SINGAPORE – Yale’s Singapore college has become embroiled in a row about academic freedom after axing a course on dissent, with the controversy fueling a wider debate on whether universities are compromising their values to expand abroad.
The Yale-NUS College, a partnership with the National University of Singapore, opened in 2013, drawing criticism from activists and its own faculty over the decision to set up in the city-state, due to its restrictions on civil liberties.
Such fears intensified last month when the liberal arts college axed a weeklong course called “Dialogue and Dissent in Singapore” a fortnight before it was scheduled to start, prompting concerns the school was censoring some topics.
The course featured talks by anti-government activists, a visit to Speakers’ Corner in a city park — the only place in Singapore where demonstrations are allowed — and a documentary about Hong Kong activist Joshua Wong.
Among reasons for the cancellation, Yale-NUS said students could have been at risk of breaking the law, but the row raised fresh questions about whether the Ivy League institution’s liberal arts traditions can thrive in Singapore.
Scrapping the course “is precisely why many doubted the Yale-NUS collaboration could be faithful to international standards of academic freedom,” said Phil Robertson, Asia deputy director for Human Rights Watch.
“Such restrictions … handicap the quality of education that students get in Singapore and advances censorship and control that is anathema to innovation and learning.”
The group has often criticized Singapore for using draconian laws to stifle dissent and restricting rights to free speech and peaceful assembly.
Yale sought to draw a line under the scandal, ordering a probe that found no evidence academic freedom was violated and said the cancellation was in part due to a lack of academic rigor.
Yale-NUS president Tan Tai Yong said the college remains “fully committed” to academic freedom and insisted it “has a thriving culture of open discussion” — but added it has to be careful with activities that could cross legal boundaries.
As the controversy escalated, Education Minister Ong Ye Kung said in a speech to Parliament that the government supported the cancellation.
“Academic freedom cannot be carte blanche for anyone to misuse an academic institution for political advocacy,” he said, warning that the government will intervene “when the situation calls for it.”
More broadly, the row focused attention on risks taken by higher-education institutes as they increasingly set up overseas, often in countries with booming economies but where political freedoms may be more limited than in the West.
The number of branch campuses set up by institutions overseas jumped from 84 in 2000 to 249 in 2015, according to data compiled by the Cross-Border Education Research Team, hosted at the State University of New York at Albany and Pennsylvania State University.
“It is always challenging for universities from countries such as the U.K., U.S. and Australia to open campuses overseas, particularly in countries with more authoritarian systems,” said Kris Olds, an expert in the globalization of higher education from the University of Wisconsin-Madison.
He said universities adopt different approaches, ranging from making changes that suit the local legal and political context to focusing on certain disciplines less likely to run into problems concerning academic freedom.
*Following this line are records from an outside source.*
import Summits.CriticalPhenomena.PercolationContinuityZ3.Theorems.PercNearOneGluingNoHeavyLowerTailEGRelayGluing
import HarnessLib

/-!
# `NoHeavyLowerTail` (stmt-CriticalPhenomena-4575) — EVENT-GLUING one-Steiner step (every most-detached relay as witness)

Support file (prover `prim-hp-2`, deletion–contraction line; `--supports stmt-CriticalPhenomena-4575`).  No definitions, no named
facts, no sorries.  Notation as in `…EGRelayGluing.lean`: sink `b ≠ o`, `EG-L_v = {v ↔ A} ∩ {v ↮ b}`, `EG-R_a = {a ↮ b}`,
"most detached" = maximiser of `μ(EG-R_·)` over `A`.  Event-gluing copy of `…CILOneSteiner` (prim-gen-swap): the level-`j`
events are replaced by the detachment events and `CILOneSteiner.mergeStability_at_relay` by `EGTransfer.mergeStability_at_relay`.

* `EGTransfer.eg_oneSteiner_of` — the MODULAR step: event gluing at `x` in `G − o` (every most-detached relay) ⇒ event gluing at
  `o` in `G` (every most-detached relay), when the positive-weight neighbours of `o` are relays and possibly the one vertex `x`;
* `EGTransfer.eg_oneSteiner` — discharged by `EGTransfer.eg_of_relayNeighbours` when the other positive-weight neighbours of `x`
  are relays: **`μ(o ↔ A, o ↮ b) ≤ μ(c ↮ b)` for every most-detached relay `c`** (Kozma–Nitzan Theorem 5's configuration; on a
  uniform star sink this is sharp GM-CIL(1) with every GM-champion).
-/

noncomputable section

namespace Summit.CriticalPhenomena.PercolationContinuityZ3.Theorems

open MeasureTheory Set Literature.Probability.LatticeModels Literature.Probability.Percolation
open scoped Classical BigOperators

namespace EGTransfer

variable {n : ℕ}

open CILOneSteiner ChampionStability MergeStability RelayNbhd

/-- **Modular one-Steiner step, event-gluing form** (cf. `cil_oneSteiner_of`; [KozmaNitzan2024, Thm 5]): if the positive-
weight neighbours of `o` are relays and possibly one further vertex `x ∉ A`, and in `G − o` event gluing holds at the observer
`x` with every most-detached relay of `G − o` as witness, then `μ(o ↔ A, o ↮ b) ≤ μ(c ↮ b)` holds at `o` in `G` for every
most-detached relay `c` of `G` (`b ≠ o` a fixed sink).
[cite: KozmaNitzan2024, Thm 5 (p. 13) — event-gluing analogue; VandenbergHaggstromKahn2005, Thm. 1.5 (p. 7)] -/
theorem eg_oneSteiner_of (A : Finset (Fin n)) (o x b : Fin n) (ho : o ∉ A) (hx : x ∉ A) (hxo : x ≠ o) (hbo : b ≠ o) :
    ∀ (m : ℕ) (w : Sym2 (Fin n) → unitInterval),
      (A.filter fun v => 0 < (w s(o, v) : ℝ)).card = m →
      (∀ v : Fin n, v ≠ o → v ∉ A → v ≠ x → (w s(o, v) : ℝ) = 0) →
      (∀ c' ∈ A, (∀ a ∈ A,
        (prodBernoulli (pinW w {e : Sym2 (Fin n) | o ∈ e ∧ ¬ e.IsDiag} ∅)).real
            {ω : BondConfig (Fin n) | ω ∉ openConn a b} ≤
          (prodBernoulli (pinW w {e : Sym2 (Fin n) | o ∈ e ∧ ¬ e.IsDiag} ∅)).real
            {ω : BondConfig (Fin n) | ω ∉ openConn c' b}) →
        (prodBernoulli (pinW w {e : Sym2 (Fin n) | o ∈ e ∧ ¬ e.IsDiag} ∅)).real {ω : BondConfig (Fin n) |
            (∃ a ∈ A, ω ∈ openConn x a) ∧ ω ∉ openConn x b} ≤
          (prodBernoulli (pinW w {e : Sym2 (Fin n) | o ∈ e ∧ ¬ e.IsDiag} ∅)).real
            {ω : BondConfig (Fin n) | ω ∉ openConn c' b}) →
      ∀ c ∈ A, (∀ a ∈ A,
        (prodBernoulli w).real {ω : BondConfig (Fin n) | ω ∉ openConn a b} ≤
          (prodBernoulli w).real {ω : BondConfig (Fin n) | ω ∉ openConn c b}) →
      (prodBernoulli w).real {ω : BondConfig (Fin n) |
          (∃ a ∈ A, ω ∈ openConn o a) ∧ ω ∉ openConn o b} ≤
        (prodBernoulli w).real {ω : BondConfig (Fin n) | ω ∉ openConn c b} := by
  intro m
  induction m with
  | zero =>
    intro w hm hoN hH c hc hchampw
    -- no relay pair at `o`: only `s(o,x)` may be positive
    have hrel0 : ∀ v ∈ A, (w s(o, v) : ℝ) = 0 := by
      intro v hv
      by_contra hne
      have hpos : 0 < (w s(o, v) : ℝ) := lt_of_le_of_ne (w s(o, v)).2.1 (Ne.symm hne)
      have hmem : v ∈ (A.filter fun v => 0 < (w s(o, v) : ℝ)) := Finset.mem_filter.2 ⟨hv, hpos⟩
      rw [Finset.card_eq_zero] at hm
      rw [hm] at hmem
      exact Finset.notMem_empty v hmem
    set e : Sym2 (Fin n) := s(o, x) with he
    set w₀ : Sym2 (Fin n) → unitInterval := Function.update w e 0 with hw₀
    set w₁ : Sym2 (Fin n) → unitInterval := Function.update w e 1 with hw₁
    set μ₀ := prodBernoulli w₀ with hμ₀
    -- under `w₀`, `o` is isolated
    have hiso₀ : ∀ v : Fin n, v ≠ o → (w₀ s(o, v) : ℝ) = 0 := by
      intro v hv
      by_cases hvx : v = x
      · subst hvx; simp [hw₀, he]
      · by_cases hvA : v ∈ A
        · exact update_zero_apply_eq_zero w e _ (hrel0 v hvA)
        · exact update_zero_apply_eq_zero w e _ (hoN v hv hvA hvx)
    -- `w₀` IS the graph `G − o`
    have hw₀pin : w₀ = pinW w {e : Sym2 (Fin n) | o ∈ e ∧ ¬ e.IsDiag} ∅ := by
      funext e'
      by_cases hmem : e' ∈ {e : Sym2 (Fin n) | o ∈ e ∧ ¬ e.IsDiag}
      · obtain ⟨hoe, hdiag⟩ := hmem
        obtain ⟨v, rfl⟩ : ∃ v, e' = s(o, v) := by
          induction e' using Sym2.ind with
          | h a b =>
            rcases Sym2.mem_iff.1 hoe with rfl | rfl
            · exact ⟨b, rfl⟩
            · exact ⟨a, Sym2.eq_swap⟩
        have hvo : v ≠ o := by
          intro h; apply hdiag; rw [h]; exact Sym2.mk_isDiag_iff.2 rfl
        rw [pinW_star_mk w hvo]
        exact Subtype.ext (hiso₀ v hvo)
      · rw [pinW_apply_of_not_mem w ∅ hmem]
        have hne : e' ≠ e := by
          rw [he]; intro h; apply hmem; rw [h]
          exact ⟨Sym2.mem_mk_left o x, by rw [Sym2.mk_isDiag_iff]; exact hxo.symm⟩
        rw [hw₀, Function.update_of_ne hne]
    -- a champion `c₀` of `w₀`; CIL for the observer `x` under `w₀` (hypothesis)
    obtain ⟨c₀, hc₀, hchamp₀⟩ := exists_mostDetached μ₀ A ⟨c, hc⟩ b
    have hLx : μ₀.real {ω : BondConfig (Fin n) |
        (∃ a ∈ A, ω ∈ openConn x a) ∧ ω ∉ openConn x b} ≤
        μ₀.real {ω : BondConfig (Fin n) | ω ∉ openConn c₀ b} := by
      have H := hH c₀ hc₀
      rw [← hw₀pin] at H
      exact H hchamp₀
    -- the `o`-isolation event has full `μ₀`-measure
    set F := (Finset.univ.filter fun v : Fin n => v ≠ o).image (fun v => s(o, v)) with hF
    set Bad : Set (BondConfig (Fin n)) := {ω | ∃ e' ∈ F, e' ∈ ω} with hBad
    have hBad0 : μ₀.real Bad = 0 := by
      have hzero : μ₀ Bad = 0 := by
        refine prodBernoulli_setOf_exists_mem_eq_zero w₀ F fun e' he' => ?_
        obtain ⟨v, hv, rfl⟩ := Finset.mem_image.1 he'
        exact hiso₀ v (Finset.mem_filter.1 hv).2
      rw [measureReal_def, hzero, ENNReal.toReal_zero]
    have hisoω : ∀ ω : BondConfig (Fin n), ω ∉ Bad → ∀ v : Fin n, v ≠ o → s(o, v) ∉ ω := by
      intro ω hω v hv hmem
      exact hω ⟨s(o, v), Finset.mem_image.2 ⟨v, Finset.mem_filter.2 ⟨Finset.mem_univ _, hv⟩, rfl⟩, hmem⟩
    have hmeas : ∀ S : Set (BondConfig (Fin n)), MeasurableSet S := fun S => (Set.toFinite S).measurableSet
    -- (d) `μ₁(L_o) ≤ μ₀(L_x)`
    have hw₀e : w₀ s(o, x) = 0 := by simp [hw₀, he]
    have hw₁eq : Function.update w₀ s(o, x) 1 = w₁ := by rw [hw₀, hw₁, he, Function.update_idem]
    have hLo : (prodBernoulli w₁).real {ω : BondConfig (Fin n) |
        (∃ a ∈ A, ω ∈ openConn o a) ∧ ω ∉ openConn o b} ≤
        μ₀.real {ω : BondConfig (Fin n) |
          (∃ a ∈ A, ω ∈ openConn x a) ∧ ω ∉ openConn x b} := by
      rw [← hw₁eq, real_update_one_eq w₀ hw₀e]
      have hsub : ((fun ω : BondConfig (Fin n) => insert s(o, x) ω) ⁻¹' {ω : BondConfig (Fin n) |
          (∃ a ∈ A, ω ∈ openConn o a) ∧ ω ∉ openConn o b}) ⊆
          {ω : BondConfig (Fin n) | (∃ a ∈ A, ω ∈ openConn x a) ∧
            ω ∉ openConn x b} ∪ Bad := by
        intro ω hω
        by_cases hB : ω ∈ Bad
        · exact Or.inr hB
        · left
          simp only [mem_preimage, mem_setOf_eq] at hω ⊢
          obtain ⟨⟨a, ha, hoa⟩, hob⟩ := hω
          have hao : a ≠ o := fun h => ho (h ▸ ha)
          have hoa' : (openGraph (insert s(o, x) ω)).Reachable o a := hoa
          refine ⟨⟨a, ha, (reachable_o_insert_iff_of_isolated (Ne.symm hxo) (hisoω ω hB) hao).1 hoa'⟩,
            fun hxb => hob ?_⟩
          have hxb' : (openGraph ω).Reachable x b := hxb
          exact (reachable_o_insert_iff_of_isolated (Ne.symm hxo) (hisoω ω hB) hbo).2 hxb'
      calc μ₀.real _ ≤ μ₀.real ({ω : BondConfig (Fin n) | (∃ a ∈ A, ω ∈ openConn x a) ∧
              ω ∉ openConn x b} ∪ Bad) := measureReal_mono hsub
        _ ≤ μ₀.real {ω : BondConfig (Fin n) | (∃ a ∈ A, ω ∈ openConn x a) ∧
              ω ∉ openConn x b} + μ₀.real Bad := measureReal_union_le _ _
        _ = _ := by rw [hBad0, add_zero]
    -- (f) `μ₀(R_{c₀}) ≤ μ₁(R_{c₀})`
    have hRc : μ₀.real {ω : BondConfig (Fin n) | ω ∉ openConn c₀ b} ≤
        (prodBernoulli w₁).real {ω : BondConfig (Fin n) | ω ∉ openConn c₀ b} := by
      rw [← hw₁eq, real_update_one_eq w₀ hw₀e]
      set R : Set (BondConfig (Fin n)) := {ω | ω ∉ openConn c₀ b} with hR
      have hsub : R \ Bad ⊆ (fun ω : BondConfig (Fin n) => insert s(o, x) ω) ⁻¹' R := by
        intro ω hω
        obtain ⟨hωR, hB⟩ := hω
        simp only [hR, mem_preimage, mem_setOf_eq] at hωR ⊢
        have hc₀o : c₀ ≠ o := fun h => ho (h ▸ hc₀)
        intro h
        apply hωR
        have h' : (openGraph (insert s(o, x) ω)).Reachable c₀ b := h
        show (openGraph ω).Reachable c₀ b
        rcases (reachable_insert_iff_of_isolated (Ne.symm hxo) (hisoω ω hB) hc₀o hbo).1 h' with h1 | ⟨h1, h2⟩
        · exact h1
        · exact h1.trans h2
      have hsplit : μ₀.real (R ∩ Bad) + μ₀.real (R \ Bad) = μ₀.real R :=
        measureReal_inter_add_sdiff (hmeas Bad) (measure_ne_top _ _)
      have hRB : μ₀.real (R ∩ Bad) = 0 :=
        le_antisymm ((measureReal_mono inter_subset_right).trans hBad0.le) measureReal_nonneg
      calc μ₀.real R = μ₀.real (R \ Bad) := by linarith
        _ ≤ _ := measureReal_mono hsub
    -- (b) `μ₀(L_o) = 0` and (g) assembly through the one-bond decomposition
    have hL0 := real_EGL_eq_zero_of_isolated w₀ A o b ho hiso₀
    have hRcc : (prodBernoulli w).real {ω : BondConfig (Fin n) | ω ∉ openConn c₀ b} ≤
        (prodBernoulli w).real {ω : BondConfig (Fin n) | ω ∉ openConn c b} :=
      hchampw c₀ hc₀
    refine le_trans ?_ hRcc
    have hp0 : 0 ≤ (w e : ℝ) := (w e).2.1
    have hp1 : (w e : ℝ) ≤ 1 := (w e).2.2
    rw [stub_oneBondDecomp_k15 n w e {ω : BondConfig (Fin n) |
        (∃ a ∈ A, ω ∈ openConn o a) ∧ ω ∉ openConn o b},
      stub_oneBondDecomp_k15 n w e {ω : BondConfig (Fin n) |
        ω ∉ openConn c₀ b}]
    rw [← hw₀, ← hw₁, ← hμ₀] at *
    rw [hL0, mul_zero, zero_add]
    have h1 : (w e : ℝ) * (prodBernoulli w₁).real {ω : BondConfig (Fin n) |
          (∃ a ∈ A, ω ∈ openConn o a) ∧ ω ∉ openConn o b} ≤
        (w e : ℝ) * (prodBernoulli w₁).real {ω : BondConfig (Fin n) |
          ω ∉ openConn c₀ b} :=
      mul_le_mul_of_nonneg_left (hLo.trans (hLx.trans hRc)) hp0
    have h0 : 0 ≤ (1 - (w e : ℝ)) * μ₀.real {ω : BondConfig (Fin n) |
          ω ∉ openConn c₀ b} :=
      mul_nonneg (by linarith) measureReal_nonneg
    linarith
  | succ m ih =>
    intro w hm hoN hH c hc hchampw
    obtain ⟨v, hv⟩ := Finset.card_pos.1 (by omega : 0 < (A.filter fun v => 0 < (w s(o, v) : ℝ)).card)
    obtain ⟨hvA, hvpos⟩ := Finset.mem_filter.1 hv
    have hvo : v ≠ o := fun h => ho (h ▸ hvA)
    have hvx : v ≠ x := fun h => hx (h ▸ hvA)
    set e : Sym2 (Fin n) := s(o, v) with he
    set w₀ : Sym2 (Fin n) → unitInterval := Function.update w e 0 with hw₀
    set w₁ : Sym2 (Fin n) → unitInterval := Function.update w e 1 with hw₁
    have hcount : (A.filter fun u => 0 < (w₀ s(o, u) : ℝ)).card = m := by
      have hset : (A.filter fun u => 0 < (w₀ s(o, u) : ℝ)) = (A.filter fun u => 0 < (w s(o, u) : ℝ)).erase v := by
        ext u
        simp only [Finset.mem_filter, Finset.mem_erase]
        by_cases huv : u = v
        · subst huv
          simp [hw₀, he, hvA]
        · have hne : s(o, u) ≠ e := by
            rw [he]
            intro h
            exact huv (Sym2.congr_right.1 h)
          simp [hw₀, Function.update_of_ne hne, huv]
      rw [hset, Finset.card_erase_of_mem hv, hm]
      rfl
    have hoN₀ : ∀ u : Fin n, u ≠ o → u ∉ A → u ≠ x → (w₀ s(o, u) : ℝ) = 0 :=
      fun u hu huA hux => update_zero_apply_eq_zero w e _ (hoN u hu huA hux)
    have hH₀ := hH
    rw [← pinW_star_update w hvo (0 : unitInterval)] at hH₀
    obtain ⟨c₀, hc₀, hchamp₀⟩ := exists_mostDetached (prodBernoulli w₀) A ⟨c, hc⟩ b
    have hL₀ := ih w₀ hcount hoN₀ hH₀ c₀ hc₀ hchamp₀
    have hw₀e : w₀ s(o, v) = 0 := by simp [hw₀, he]
    have hMS := EGTransfer.mergeStability_at_relay w₀ A o v c₀ b ho hvA hw₀e hchamp₀
    have hw₁eq : Function.update w₀ s(o, v) 1 = w₁ := by
      rw [hw₀, hw₁, he, Function.update_idem]
    rw [hw₁eq] at hMS
    have hp0 : 0 ≤ (w e : ℝ) := (w e).2.1
    have hp1 : (w e : ℝ) ≤ 1 := (w e).2.2
    have hRc : (prodBernoulli w).real {ω : BondConfig (Fin n) | ω ∉ openConn c₀ b} ≤
        (prodBernoulli w).real {ω : BondConfig (Fin n) | ω ∉ openConn c b} :=
      hchampw c₀ hc₀
    refine le_trans ?_ hRc
    rw [stub_oneBondDecomp_k15 n w e {ω : BondConfig (Fin n) |
        (∃ a ∈ A, ω ∈ openConn o a) ∧ ω ∉ openConn o b},
      stub_oneBondDecomp_k15 n w e {ω : BondConfig (Fin n) |
        ω ∉ openConn c₀ b}]
    have h0 : (1 - (w e : ℝ)) * (prodBernoulli w₀).real {ω : BondConfig (Fin n) |
          (∃ a ∈ A, ω ∈ openConn o a) ∧ ω ∉ openConn o b} ≤
        (1 - (w e : ℝ)) * (prodBernoulli w₀).real {ω : BondConfig (Fin n) |
          ω ∉ openConn c₀ b} :=
      mul_le_mul_of_nonneg_left hL₀ (by linarith)
    have h1 : (w e : ℝ) * (prodBernoulli w₁).real {ω : BondConfig (Fin n) |
          (∃ a ∈ A, ω ∈ openConn o a) ∧ ω ∉ openConn o b} ≤
        (w e : ℝ) * (prodBernoulli w₁).real {ω : BondConfig (Fin n) |
          ω ∉ openConn c₀ b} :=
      mul_le_mul_of_nonneg_left hMS hp0
    exact add_le_add h0 h1


/-- **Event gluing (every most-detached relay as witness) for an observer with relay neighbours and ONE Steiner neighbour
`x` whose other positive-weight neighbours are relays**: `μ(o ↔ A, o ↮ b) ≤ μ(c ↮ b)` for every most-detached `c ∈ A`
(`b ≠ o`).  [cite: KozmaNitzan2024, Thm 5 (p. 13) — event-gluing analogue with every witness] -/
theorem eg_oneSteiner (w : Sym2 (Fin n) → unitInterval) (A : Finset (Fin n)) (o x b : Fin n)
    (ho : o ∉ A) (hx : x ∉ A) (hxo : x ≠ o) (hbo : b ≠ o)
    (hoN : ∀ v : Fin n, v ≠ o → v ∉ A → v ≠ x → (w s(o, v) : ℝ) = 0)
    (hxN : ∀ u : Fin n, u ≠ x → u ∉ A → u ≠ o → (w s(x, u) : ℝ) = 0)
    (c : Fin n) (hc : c ∈ A)
    (hdet : ∀ a ∈ A,
      (prodBernoulli w).real {ω : BondConfig (Fin n) | ω ∉ openConn a b} ≤
        (prodBernoulli w).real {ω : BondConfig (Fin n) | ω ∉ openConn c b}) :
    (prodBernoulli w).real {ω : BondConfig (Fin n) | (∃ a ∈ A, ω ∈ openConn o a) ∧ ω ∉ openConn o b} ≤
      (prodBernoulli w).real {ω : BondConfig (Fin n) | ω ∉ openConn c b} := by
  refine eg_oneSteiner_of A o x b ho hx hxo hbo _ w rfl hoN ?_ c hc hdet
  intro c' hc' hdet'
  refine eg_of_relayNeighbours A x b hx _ _ rfl ?_ c' hc' hdet'
  intro u hu huA
  by_cases huo : u = o
  · subst huo
    rw [Sym2.eq_swap, pinW_star_mk w hxo]
    rfl
  · have hmem : s(x, u) ∉ {e : Sym2 (Fin n) | o ∈ e ∧ ¬ e.IsDiag} := by
      rintro ⟨hoe, -⟩
      rcases Sym2.mem_iff.1 hoe with h | h
      · exact hxo h.symm
      · exact huo h.symm
    rw [pinW_apply_of_not_mem w ∅ hmem]
    exact hxN u hu huA huo

end EGTransfer

end Summit.CriticalPhenomena.PercolationContinuityZ3.Theorems

end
A number of foreign universities have set up in Singapore, which is aiming to be a regional leader in education.
Yale-NUS is the first college established by the elite U.S. institution outside its campus in New Haven, Connecticut, but it is not a traditional branch campus. It describes itself as an “autonomous college” within NUS.
In its report into the cancellation of last month’s course, Yale said it could have led to international students — nine out of the course’s 16 participants — breaking tough laws against protests.
Only citizens and those holding permanent residency status are allowed to protest at Speakers’ Corner.
Course instructor Alfian Sa’at, a prominent Singaporean playwright and political activist, disputed the report’s allegations that he had rejected proposed changes to the syllabus and had been reckless to expose foreign students to arrest.
Some were more concerned that the high-profile row could have a chilling effect on academia.
Singapore academics may now be cautious when teaching contentious topics lest they be “accused of subversion, flawed scholarship or activist motivation,” said Walter Theseira, a non-elected legislator and professor at Singapore University of Social Sciences.
“This will be bad for our youth, and bad for Singapore,” he told Parliament.